When the word "cohomology" shows up in a line of the records below, copy that line.

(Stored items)
* * *

import Literature.AlgebraicGeometry.Modules.PushforwardBaseChangeHom
import Literature.AlgebraicGeometry.Modules.CechBaseChangeHom
import HarnessLib

/-!
# The base-change morphism `b^* p_* G ⟶ p_{T*} pr^* G` is an isomorphism / a monomorphism when it is so on affine charts

[Hartshorne1977] III Prop. 9.3 (proof) / [StacksProject, Tag 02KG–02KH]: the base change map `u^* f_* ℱ ⟶ g_* v^* ℱ` is checked
on an affine open `V = Spec A ⊆ S` and an affine open `W = Spec A' ⊆ u⁻¹V` of the new base, where its source has sections
`A' ⊗_A Γ(f⁻¹V, ℱ)` and the question becomes whether `A' ⊗_A Γ(X_V, ℱ) ⟶ Γ(X_W, v^*ℱ)`, `a' ⊗ s ↦ a'·v^*(s)`, is bijective —
«cohomology commutes with (flat / arbitrary) base change in degree `0`» ([Hartshorne1977] III 9.3 for `u` flat, III 12.11 /
[MumfordAV1970] §5 Cor. 3 under fibrewise vanishing).

For the module-level base-change morphism `β := pushforwardBaseChangeHom w G` of ★ `Modules/PushforwardBaseChangeHom` (any commutative
square `w : pr ≫ p = pT ≫ b`) THIS FILE proves that reduction:

* `pushforwardBaseChangeHom_app_smul_unitSectionLE` — `β_W(t · η_b(s)|_W) = t · η_{pr}(s)|_{pT⁻¹W}` (★ section formula + `Γ(T, W)`-linearity);
* **`isIso_pushforwardBaseChangeHom_of_charts`** — if `p_*G` is affine-localizing (e.g. `p` qcqs and `G` quasi-coherent) and for all
  affine `V ⊆ S`, affine `W ⊆ b⁻¹V` there is SOME `Γ(T, W)`-linear isomorphism
  `Γ(T, W) ⊗_{Γ(S, V)} Γ(p_*G, V) ≃ Γ(pT_*(pr^*G), W)` with `t ⊗ s ↦ t · η_{pr}(s)|_{pT⁻¹W}` (the shape in which the cell's
  cohomology-and-base-change files ★ `Modules/ModuleSectionsFlatBaseChange` (flat `b`), ★ `Morphisms/SectionsBaseChangeOfFibreVanishing`
  (fibrewise `Ext¹`-vanishing) deliver it), then `β` is an ISOMORPHISM;
* **`mono_pushforwardBaseChangeHom_of_charts`** — if instead the `Γ(T, W)`-linear map `Γ(T, W) ⊗_{Γ(S, V)} Γ(p_*G, V) ⟶ Γ(pT_*(pr^*G), W)`
  induced by `s ↦ η_{pr}(s)|` (the `IsBaseChange` lift of ★ `CechBaseChangeHom.isBaseChange_unitSectionLE`, composed with `β_W`) is
  injective on all such charts, `β` is a MONOMORPHISM — the (hbc) input of ★ `Morphisms/ContainmentRepOfPushforward`.

Proof: `Γ(W, b^*(p_*G))` IS the base change `Γ(T, W) ⊗_{Γ(S, V)} Γ(p_*G, V)` with structure map `s ↦ η_b(s)|_W`
(★ `isBaseChange_unitSectionLE`), `β_W` is `Γ(T, W)`-linear and sends `η_b(s)|_W ↦ η_{pr}(s)|_{pT⁻¹W}`
(★ `pushforwardBaseChangeHom_app_unitSectionLE`), and the affine `W` subordinate to affine `V` form a basis of `T`
(★ `PullbackFlatMono.isBasis_affineOpens_le_preimage`; ★ `IsoOfSectionsOnBasis`).  Theorems only; no `sorry`, no instance, no named fact.
Cell hodgecm-mathlib, F-DAG second wave (h6-d) FILE D (the (hbc) adapter).  HC_CM is proved only modulo the printed citations until rung 0
closes; this file discharges none of them.

## References
* [Hartshorne1977] R. Hartshorne, *Algebraic Geometry* (1977), III Prop. 9.3 (and proof), III Thm. 12.11, II §5 p. 110.
* [StacksProject] The Stacks Project, Tag 02KG (affine base change), Tag 02KH (flat base change), Tag 02N6 (base change map).
* [MumfordAV1970] D. Mumford, *Abelian Varieties* (1970), §5 Cor. 3 (p. 53).
-/

noncomputable section

-- `TopCat.Presheaf`/`Scheme.Modules` are not reducible (as in Mathlib's `AlgebraicGeometry/Modules/Sheaf.lean`).
set_option backward.isDefEq.respectTransparency false

open CategoryTheory CategoryTheory.Limits AlgebraicGeometry TopologicalSpace Opposite TensorProduct

universe u

namespace Literature.AlgebraicGeometry.Modules

section Charts

variable {X S T XT : Scheme.{u}} {pr : XT ⟶ X} {pT : XT ⟶ T} {p : X ⟶ S} {b : T ⟶ S} (w : pr ≫ p = pT ≫ b)
  (G : X.Modules)

/-- The two routes `Γ(S, V) ⟶ Γ(X_T, pT⁻¹W)` through the square agree: `pr♯ ∘ p♯ = pT♯ ∘ b♯` on sections
(Mathlib `Scheme.Hom.appLE_comp_appLE`). [cite: Hartshorne1977, III Prop. 9.3 (proof)] -/
theorem appLE_appLE_eq_of_sq {V : S.Opens} {W : T.Opens} (i : W ≤ b ⁻¹ᵁ V) (r : Γ(S, V)) :
    pr.appLE (p ⁻¹ᵁ V) (pT ⁻¹ᵁ W) ((Scheme.Hom.preimage_mono pT i).trans (preimage_preimage_eq_of_sq w V).ge)
        (p.appLE V (p ⁻¹ᵁ V) le_rfl r) =
      pT.appLE W (pT ⁻¹ᵁ W) le_rfl (b.appLE V W i r) := by
  have h₁ := congrArg (fun φ : Γ(S, V) ⟶ Γ(XT, pT ⁻¹ᵁ W) => φ r)
    (Scheme.Hom.appLE_comp_appLE pr p V (p ⁻¹ᵁ V) (pT ⁻¹ᵁ W) le_rfl
      ((Scheme.Hom.preimage_mono pT i).trans (preimage_preimage_eq_of_sq w V).ge))
  have h₂ := congrArg (fun φ : Γ(S, V) ⟶ Γ(XT, pT ⁻¹ᵁ W) => φ r)
    (Scheme.Hom.appLE_comp_appLE pT b V W (pT ⁻¹ᵁ W) i le_rfl)
  simp only [CommRingCat.comp_apply] at h₁ h₂
  rw [h₁, h₂]
  simp only [w]

/-- **`β_W` on the `Γ(T, W)`-span of the pulled-back sections**: `β_W(t · η_b(s)|_W) = t · η_{pr}(s)|_{pT⁻¹W}`
(★ `pushforwardBaseChangeHom_app_unitSectionLE` and `Γ(T, W)`-linearity of `β_W`). [cite: Hartshorne1977, III Prop. 9.3 (proof)]
[cite: StacksProject, Tag 02N6] -/
theorem pushforwardBaseChangeHom_app_smul_unitSectionLE {V : S.Opens} {W : T.Opens} (i : W ≤ b ⁻¹ᵁ V)
    (t : Γ(T, W)) (s : Γ(G, p ⁻¹ᵁ V)) :
    (pushforwardBaseChangeHom w G).app W
        (t • unitSectionLE b ((Scheme.Modules.pushforward p).obj G) i
          (show Γ((Scheme.Modules.pushforward p).obj G, V) from s)) =
      t • (show Γ((Scheme.Modules.pushforward pT).obj ((Scheme.Modules.pullback pr).obj G), W) from
        unitSectionLE pr G ((Scheme.Hom.preimage_mono pT i).trans (preimage_preimage_eq_of_sq w V).ge) s) := by
  rw [Scheme.Modules.Hom.app_smul, pushforwardBaseChangeHom_app_unitSectionLE]

/-- **The base-change morphism is an isomorphism when it is one on affine charts** ([Hartshorne1977] III 9.3 (proof),
[StacksProject, Tag 02KH]): if `p_*G` is affine-localizing and for all affine `V ⊆ S`, affine `W ⊆ b⁻¹V` there is a
`Γ(T, W)`-linear isomorphism `Γ(T, W) ⊗_{Γ(S, V)} Γ(p_*G, V) ≃ Γ(pT_*(pr^*G), W)` with `t ⊗ s ↦ t · η_{pr}(s)|_{pT⁻¹W}`, then
`pushforwardBaseChangeHom w G` is an isomorphism.  (`Γ(T, W)` is a `Γ(S, V)`-algebra through `b♯`; the statement binds that
structure with `letI`, as ★ `CechBaseChangeHom.isBaseChange_unitSectionLE` does.) [cite: Hartshorne1977, III Prop. 9.3 (proof)]
[cite: StacksProject, Tag 02KH] [cite: MumfordAV1970, §5 Cor. 3 (p. 53)] -/
theorem isIso_pushforwardBaseChangeHom_of_charts
    (hN : IsAffineLocalizing ((Scheme.Modules.pushforward p).obj G))
    (h : ∀ (V : S.Opens) (_ : IsAffineOpen V) (W : T.Opens) (_ : IsAffineOpen W) (i : W ≤ b ⁻¹ᵁ V),
      letI := (b.appLE V W i).hom.toAlgebra
      ∃ e : Γ(T, W) ⊗[Γ(S, V)] Γ((Scheme.Modules.pushforward p).obj G, V) ≃ₗ[Γ(T, W)]
          Γ((Scheme.Modules.pushforward pT).obj ((Scheme.Modules.pullback pr).obj G), W),
        ∀ (t : Γ(T, W)) (s : Γ(G, p ⁻¹ᵁ V)),
          e (t ⊗ₜ (show Γ((Scheme.Modules.pushforward p).obj G, V) from s)) =
            t • (show Γ((Scheme.Modules.pushforward pT).obj ((Scheme.Modules.pullback pr).obj G), W) from
              unitSectionLE pr G ((Scheme.Hom.preimage_mono pT i).trans (preimage_preimage_eq_of_sq w V).ge) s)) :
    IsIso (pushforwardBaseChangeHom w G) := by
  refine isIso_of_bijective_on_basis _ (isBasis_affineOpens_le_preimage b) fun W hW' => ?_
  obtain ⟨hW, V, hV, i⟩ := hW'
  letI := (b.appLE V W i).hom.toAlgebra
  letI : Module Γ(S, V) Γ((Scheme.Modules.pullback b).obj ((Scheme.Modules.pushforward p).obj G), W) :=
    Module.compHom _ (b.appLE V W i).hom
  haveI : IsScalarTower Γ(S, V) Γ(T, W)
      Γ((Scheme.Modules.pullback b).obj ((Scheme.Modules.pushforward p).obj G), W) :=
    ⟨fun a c x => mul_smul ((b.appLE V W i).hom a) c x⟩
  letI : Module Γ(S, V) Γ((Scheme.Modules.pushforward pT).obj ((Scheme.Modules.pullback pr).obj G), W) :=
    Module.compHom _ (b.appLE V W i).hom
  haveI : IsScalarTower Γ(S, V) Γ(T, W)
      Γ((Scheme.Modules.pushforward pT).obj ((Scheme.Modules.pullback pr).obj G), W) :=
    ⟨fun a c x => mul_smul ((b.appLE V W i).hom a) c x⟩
  have hbc := isBaseChange_unitSectionLE (f := b) (M := (Scheme.Modules.pushforward p).obj G) (i := i) hV hW hN
  obtain ⟨e, he⟩ := h V hV W hW i
  -- `β_W` as a `Γ(T, W)`-linear map
  let βl : Γ((Scheme.Modules.pullback b).obj ((Scheme.Modules.pushforward p).obj G), W) →ₗ[Γ(T, W)]
      Γ((Scheme.Modules.pushforward pT).obj ((Scheme.Modules.pullback pr).obj G), W) :=
    { toFun := (pushforwardBaseChangeHom w G).app W
      map_add' := fun x y => map_add _ x y
      map_smul' := fun t x => Scheme.Modules.Hom.app_smul _ t x }
  -- `β_W ∘ (Γ(W) ⊗ Γ(p_*G, V) ≃ Γ(W, b^* p_* G)) = e`
  have key : βl ∘ₗ hbc.equiv.toLinearMap = e.toLinearMap := by
    apply TensorProduct.AlgebraTensorModule.ext
    intro t s
    change βl (hbc.equiv (t ⊗ₜ s)) = e (t ⊗ₜ s)
    rw [IsBaseChange.equiv_tmul, he t s]
    exact pushforwardBaseChangeHom_app_smul_unitSectionLE w G i t s
  have hβ : Function.Bijective βl := by
    have h2 : (βl : _ → _) = e ∘ hbc.equiv.symm := by
      funext x
      have hx := congrArg (fun f => f (hbc.equiv.symm x)) key
      simpa using hx
    rw [h2]
    exact e.bijective.comp hbc.equiv.symm.bijective
  exact hβ

/-- `β` is a monomorphism as soon as `β_W` is injective for the affine `W ⊆ T` lying over affine opens of `S` (a basis of `T`,
★ `PullbackFlatMono.isBasis_affineOpens_le_preimage`). [cite: StacksProject, Tag 02KG] -/
theorem mono_pushforwardBaseChangeHom_of_app_injective
    (h : ∀ (V : S.Opens) (_ : IsAffineOpen V) (W : T.Opens) (_ : IsAffineOpen W) (_ : W ≤ b ⁻¹ᵁ V),
      Function.Injective ((pushforwardBaseChangeHom w G).app W)) :
    Mono (pushforwardBaseChangeHom w G) :=
  mono_of_injective_on_basis _ (isBasis_affineOpens_le_preimage b) fun W hW' => by
    obtain ⟨hW, V, hV, i⟩ := hW'
    exact h V hV W hW i

/-- **The base-change morphism is a monomorphism when the chart maps are injective** ([StacksProject, Tag 02KG]): if `p_*G` is
affine-localizing and for all affine `V ⊆ S`, affine `W ⊆ b⁻¹V` there is an INJECTIVE `Γ(T, W)`-linear map
`Γ(T, W) ⊗_{Γ(S, V)} Γ(p_*G, V) ⟶ Γ(pT_*(pr^*G), W)` with `t ⊗ s ↦ t · η_{pr}(s)|_{pT⁻¹W}`, then `pushforwardBaseChangeHom w G` is a
monomorphism — the (hbc) input of ★ `Morphisms/ContainmentRepOfPushforward` (only injectivity of «`H⁰` base change» is needed there).
[cite: Hartshorne1977, III Prop. 9.3 (proof)] [cite: StacksProject, Tag 02KG] -/
theorem mono_pushforwardBaseChangeHom_of_charts
    (hN : IsAffineLocalizing ((Scheme.Modules.pushforward p).obj G))
    (h : ∀ (V : S.Opens) (_ : IsAffineOpen V) (W : T.Opens) (_ : IsAffineOpen W) (i : W ≤ b ⁻¹ᵁ V),
      letI := (b.appLE V W i).hom.toAlgebra
      ∃ e : Γ(T, W) ⊗[Γ(S, V)] Γ((Scheme.Modules.pushforward p).obj G, V) →ₗ[Γ(T, W)]
          Γ((Scheme.Modules.pushforward pT).obj ((Scheme.Modules.pullback pr).obj G), W),
        Function.Injective e ∧ ∀ (t : Γ(T, W)) (s : Γ(G, p ⁻¹ᵁ V)),
          e (t ⊗ₜ (show Γ((Scheme.Modules.pushforward p).obj G, V) from s)) =
            t • (show Γ((Scheme.Modules.pushforward pT).obj ((Scheme.Modules.pullback pr).obj G), W) from
              unitSectionLE pr G ((Scheme.Hom.preimage_mono pT i).trans (preimage_preimage_eq_of_sq w V).ge) s)) :
    Mono (pushforwardBaseChangeHom w G) := by
  refine mono_pushforwardBaseChangeHom_of_app_injective w G fun V hV W hW i => ?_
  letI := (b.appLE V W i).hom.toAlgebra
  letI : Module Γ(S, V) Γ((Scheme.Modules.pullback b).obj ((Scheme.Modules.pushforward p).obj G), W) :=
    Module.compHom _ (b.appLE V W i).hom
  haveI : IsScalarTower Γ(S, V) Γ(T, W)
      Γ((Scheme.Modules.pullback b).obj ((Scheme.Modules.pushforward p).obj G), W) :=
    ⟨fun a c x => mul_smul ((b.appLE V W i).hom a) c x⟩
  letI : Module Γ(S, V) Γ((Scheme.Modules.pushforward pT).obj ((Scheme.Modules.pullback pr).obj G), W) :=
    Module.compHom _ (b.appLE V W i).hom
  haveI : IsScalarTower Γ(S, V) Γ(T, W)
      Γ((Scheme.Modules.pushforward pT).obj ((Scheme.Modules.pullback pr).obj G), W) :=
    ⟨fun a c x => mul_smul ((b.appLE V W i).hom a) c x⟩
  have hbc := isBaseChange_unitSectionLE (f := b) (M := (Scheme.Modules.pushforward p).obj G) (i := i) hV hW hN
  obtain ⟨e, he_inj, he⟩ := h V hV W hW i
  let βl : Γ((Scheme.Modules.pullback b).obj ((Scheme.Modules.pushforward p).obj G), W) →ₗ[Γ(T, W)]
      Γ((Scheme.Modules.pushforward pT).obj ((Scheme.Modules.pullback pr).obj G), W) :=
    { toFun := (pushforwardBaseChangeHom w G).app W
      map_add' := fun x y => map_add _ x y
      map_smul' := fun t x => Scheme.Modules.Hom.app_smul _ t x }
  have key : βl ∘ₗ hbc.equiv.toLinearMap = e := by
    apply TensorProduct.AlgebraTensorModule.ext
    intro t s
    change βl (hbc.equiv (t ⊗ₜ s)) = e (t ⊗ₜ s)
    rw [IsBaseChange.equiv_tmul, he t s]
    exact pushforwardBaseChangeHom_app_smul_unitSectionLE w G i t s
  have h2 : (βl : _ → _) = e ∘ hbc.equiv.symm := by
    funext x
    have hx := congrArg (fun f => f (hbc.equiv.symm x)) key
    simpa using hx
  change Function.Injective βl
  rw [h2]
  exact he_inj.comp hbc.equiv.symm.injective

end Charts

end Literature.AlgebraicGeometry.Modules

end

* * *

— RESULT FOR THIS TASK —
«cohomology commutes with (flat / arbitrary) base change in degree `0`» ([Hartshorne1977] III 9.3 for `u` flat, III 12.11 /
  cohomology-and-base-change files ★ `Modules/ModuleSectionsFlatBaseChange` (flat `b`), ★ `Morphisms/SectionsBaseChangeOfFibreVanishing`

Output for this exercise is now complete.